▶ **TASK STATEMENT**
Look through the records and copy each line with the string "that" in it.

▶ **RECORD EXCERPTS**
━━━
import Summits.CriticalPhenomena.CardyFormulaZ2.Theses.DyadicBetaRigidity
import Summits.CriticalPhenomena.CardyFormulaZ2.Theorems.CardyMagicRigidityLoopsToCrossingsStubCyclicFlip
import Literature.Probability.RandomPlanarGeometry.ConformalRectangleProofs
import Literature.Probability.RandomPlanarGeometry.CrossRatioContinuity
import Literature.Probability.RandomPlanarGeometry.CardyFunctionIncBeta

/-!
# Continuity of a crossing law along uniformly close marked loops; the cyclic flip of the modulus

Support file for `DyadicBetaSuffices` (route DyadicBetaRigidity of `CardyFormulaZ2`, item
stmt-CriticalPhenomena-18184); the general-`F` forms of stubs D1 and D3 of line `oracle-sandwich`
(crux `LoopsToCrossings`):

* `lawContinuity` — for `F` continuous on `(0, 1)` and a conformal rectangle `R` with uniformizing
  datum `(φ, x)`, every conformal rectangle whose boundary loop and marks are uniformly close to
  those of `R` has `F`-value close to `F(η_R)` for EVERY uniformizing datum (Radó's theorem,
  `ConformalRectangle.tendsto_crossRatio_of_tendsto_mark`);
* `exists_cyclicFlip_crossRatio` — the cyclically re-marked copy `R₂ = (Ω; P₁, P₂, P₃, P₀)` of
  `R` has conformal modulus `1 - η_R` (from `stub_cyclicFlip`, which records the Cardy values, by
  the injectivity of Cardy's function on `[0, 1]`).

References: Ch. Pommerenke, *Boundary Behaviour of Conformal Maps* (1992), Thm. 2.11;
L. V. Ahlfors, *Complex Analysis* (1979), Ch. 3 §3.1.
-/

noncomputable section

namespace Summit.CriticalPhenomena.CardyFormulaZ2.Theorems

namespace DyadicLattice

open Set Metric Filter Topology
open Literature.Probability.RandomPlanarGeometry
open Summit.CriticalPhenomena.CardyFormulaZ2.Cruxes.LoopsToCrossings.OracleSandwich (stub_cyclicFlip)

/-- **Continuity of a crossing law along uniformly close marked loops** (general-`F` form of stub
D1 of line `oracle-sandwich`). For `F` continuous on `(0, 1)`, a conformal rectangle `R` with
uniformizing datum `(φ, x)` and `τ > 0` there is `ε₀ > 0` such that every conformal rectangle `Q`
whose boundary loop is uniformly `ε₀`-close to that of `R` and whose marks are `ε₀`-close to those
of `R` satisfies `|F(η_Q) - F(η_R)| ≤ τ` for EVERY uniformizing datum of `Q`. Proof by
contradiction: offending `Q_n` converge to `R`, so their cross-ratios converge to `η_R ∈ (0, 1)`
(Radó, `ConformalRectangle.tendsto_crossRatio_of_tendsto_mark`), where `F` is continuous.
[cite: PommerenkeBBCM1992, Thm. 2.11 and Cor. 2.4] -/
theorem lawContinuity' {F : ℝ → ℝ} (hF : ContinuousOn F (Ioo 0 1)) (R : ConformalRectangle)
    (φ : ConformalEquiv UpperHalfPlane.upperHalfPlaneSet R.carrier) (x : Fin 4 → ℝ)
    (hφ : R.IsUniformizing φ x) {τ : ℝ} (hτ : 0 < τ) :
    ∃ ε₀ : ℝ, 0 < ε₀ ∧ ∀ (Q : ConformalRectangle),
      (∀ u : ℝ, dist (Q.boundary u) (R.boundary u) ≤ ε₀) → (∀ i : Fin 4, |Q.mark i - R.mark i| ≤ ε₀) →
      ∀ (ψ : ConformalEquiv UpperHalfPlane.upperHalfPlaneSet Q.carrier) (y : Fin 4 → ℝ),
        Q.IsUniformizing ψ y → |F (crossRatio y) - F (crossRatio x)| ≤ τ := by
  by_contra hcon
  push Not at hcon
  -- offending rectangles at closeness `1/(n+1)`
  have hseq : ∀ n : ℕ, ∃ Q : ConformalRectangle,
      (∀ u : ℝ, dist (Q.boundary u) (R.boundary u) ≤ 1 / ((n : ℝ) + 1)) ∧
      (∀ i : Fin 4, |Q.mark i - R.mark i| ≤ 1 / ((n : ℝ) + 1)) ∧
      ∃ (ψ : ConformalEquiv UpperHalfPlane.upperHalfPlaneSet Q.carrier) (y : Fin 4 → ℝ),
        Q.IsUniformizing ψ y ∧ τ < |F (crossRatio y) - F (crossRatio x)| := by
    intro n
    obtain ⟨Q, hQb, hQm, ψ, y, hψ, hbad⟩ := hcon _ (by positivity : (0 : ℝ) < 1 / ((n : ℝ) + 1))
    exact ⟨Q, hQb, hQm, ψ, y, hψ, hbad⟩
  choose Q hQb hQm ψ y hψ hbad using hseq
  have hsmall : ∀ ε : ℝ, 0 < ε → ∀ᶠ n : ℕ in atTop, 1 / ((n : ℝ) + 1) < ε := fun ε hε ↦
    (tendsto_order.1 tendsto_one_div_add_atTop_nhds_zero_nat).2 ε hε
  -- the boundary loops converge uniformly and the marks converge
  have hJ : TendstoUniformly (fun n ↦ (Q n).boundary) R.boundary atTop := by
    rw [Metric.tendstoUniformly_iff]
    intro ε hε
    filter_upwards [hsmall ε hε] with n hn u
    rw [dist_comm]
    exact (hQb n u).trans_lt hn
  have hm : ∀ i, Tendsto (fun n ↦ (Q n).mark i) atTop (𝓝 (R.mark i)) := fun i ↦ by
    rw [Metric.tendsto_nhds]
    intro ε hε
    filter_upwards [hsmall ε hε] with n hn
    rw [Real.dist_eq]
    exact (hQm n i).trans_lt hn
  -- hence the cross-ratios converge (Radó), and so do the `F`-values
  have hlim : Tendsto (fun n ↦ crossRatio (y n)) atTop (𝓝 (crossRatio x)) :=
    ConformalRectangle.tendsto_crossRatio_of_tendsto_mark hJ hm ψ y hψ φ x hφ
  have hFc : ContinuousAt F (crossRatio x) :=
    hF.continuousAt
      (isOpen_Ioo.mem_nhds (ConformalRectangle.crossRatio_mem_Ioo_of_isUniformizing hφ))
  have hFlim := hFc.tendsto.comp hlim
  obtain ⟨n, hn⟩ := (Metric.tendsto_nhds.1 hFlim τ hτ).exists
  rw [Function.comp_apply, Real.dist_eq] at hn
  exact absurd hn (not_lt.2 (hbad n).le)

/-- **Continuity of a crossing law along uniformly close marked loops** (registered form of
`lawContinuity'`, stub of item stmt-CriticalPhenomena-18184). [cite: PommerenkeBBCM1992, Thm. 2.11 and Cor. 2.4] -/
theorem lawContinuity : ∀ {F : ℝ → ℝ}, ContinuousOn F (Set.Ioo 0 1) → ∀ (R : Literature.Probability.RandomPlanarGeometry.ConformalRectangle) (φ : Literature.Probability.RandomPlanarGeometry.ConformalEquiv UpperHalfPlane.upperHalfPlaneSet R.carrier) (x : Fin 4 → ℝ), R.IsUniformizing φ x → ∀ {τ : ℝ}, 0 < τ → ∃ ε₀ : ℝ, 0 < ε₀ ∧ ∀ (Q : Literature.Probability.RandomPlanarGeometry.ConformalRectangle), (∀ u : ℝ, dist (Q.boundary u) (R.boundary u) ≤ ε₀) → (∀ i : Fin 4, |Q.mark i - R.mark i| ≤ ε₀) → ∀ (ψ : Literature.Probability.RandomPlanarGeometry.ConformalEquiv UpperHalfPlane.upperHalfPlaneSet Q.carrier) (y : Fin 4 → ℝ), Q.IsUniformizing ψ y → |F (Literature.Probability.RandomPlanarGeometry.crossRatio y) - F (Literature.Probability.RandomPlanarGeometry.crossRatio x)| ≤ τ := by
  intro F hF R φ x hφ τ hτ
  exact lawContinuity' hF R φ x hφ hτ

/-- **Cyclic shift of the marking flips the conformal modulus** (general form of stub D3 of line
`oracle-sandwich`). Every conformal rectangle `R = (Ω; P₀, P₁, P₂, P₃)` has a re-parametrised,
cyclically re-marked copy `R₂ = (Ω; P₁, P₂, P₃, P₀)` — same carrier, boundary loop
`u ↦ R.boundary (u + R.mark 1)`, marks `(0, m₂ - m₁, m₃ - m₁, m₀ + 1 - m₁)` — and for all
uniformizing data `η(R₂) = 1 - η(R)`. Obtained from `stub_cyclicFlip` (which records
`F(η(R₂)) = 1 - F(η(R)) = F(1 - η(R))` for Cardy's `F`) by the injectivity of Cardy's function on
`[0, 1]` (`strictMonoOn_cardyFunction_holds`). [cite: Ahlfors1979, Ch. 3 §3.1 and Ch. 6 §1.1] -/
theorem exists_cyclicFlip_crossRatio (R : ConformalRectangle) :
    ∃ R₂ : ConformalRectangle, R₂.carrier = R.carrier ∧
      (∀ u : ℝ, R₂.boundary u = R.boundary (u + R.mark 1)) ∧
      (∀ i : Fin 4, R₂.mark i = ![0, R.mark 2 - R.mark 1, R.mark 3 - R.mark 1, R.mark 0 + 1 - R.mark 1] i) ∧
      ∀ (φ : ConformalEquiv UpperHalfPlane.upperHalfPlaneSet R.carrier) (x : Fin 4 → ℝ)
        (φ₂ : ConformalEquiv UpperHalfPlane.upperHalfPlaneSet R₂.carrier) (x₂ : Fin 4 → ℝ),
        R.IsUniformizing φ x → R₂.IsUniformizing φ₂ x₂ → crossRatio x₂ = 1 - crossRatio x := by
  obtain ⟨R₂, hcar, hbd, hmk, hflip⟩ := stub_cyclicFlip R
  refine ⟨R₂, hcar, hbd, hmk, fun φ x φ₂ x₂ hφ hφ₂ ↦ ?_⟩
  have h := hflip φ x φ₂ x₂ hφ hφ₂
  have hη := ConformalRectangle.crossRatio_mem_Ioo_of_isUniformizing hφ
  have hη₂ := ConformalRectangle.crossRatio_mem_Ioo_of_isUniformizing hφ₂
  rw [← cardyFunction_one_sub_holds ⟨hη.1.le, hη.2.le⟩] at h
  exact strictMonoOn_cardyFunction_holds.injOn ⟨hη₂.1.le, hη₂.2.le⟩
    ⟨by linarith [hη.2], by linarith [hη.1]⟩ h

end DyadicLattice

end Summit.CriticalPhenomena.CardyFormulaZ2.Theorems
━━━
▶ **RESULT FOR THIS EXERCISE**
uniformizing datum `(φ, x)` and `τ > 0` there is `ε₀ > 0` such that every conformal rectangle `Q`
whose boundary loop is uniformly `ε₀`-close to that of `R` and whose marks are `ε₀`-close to those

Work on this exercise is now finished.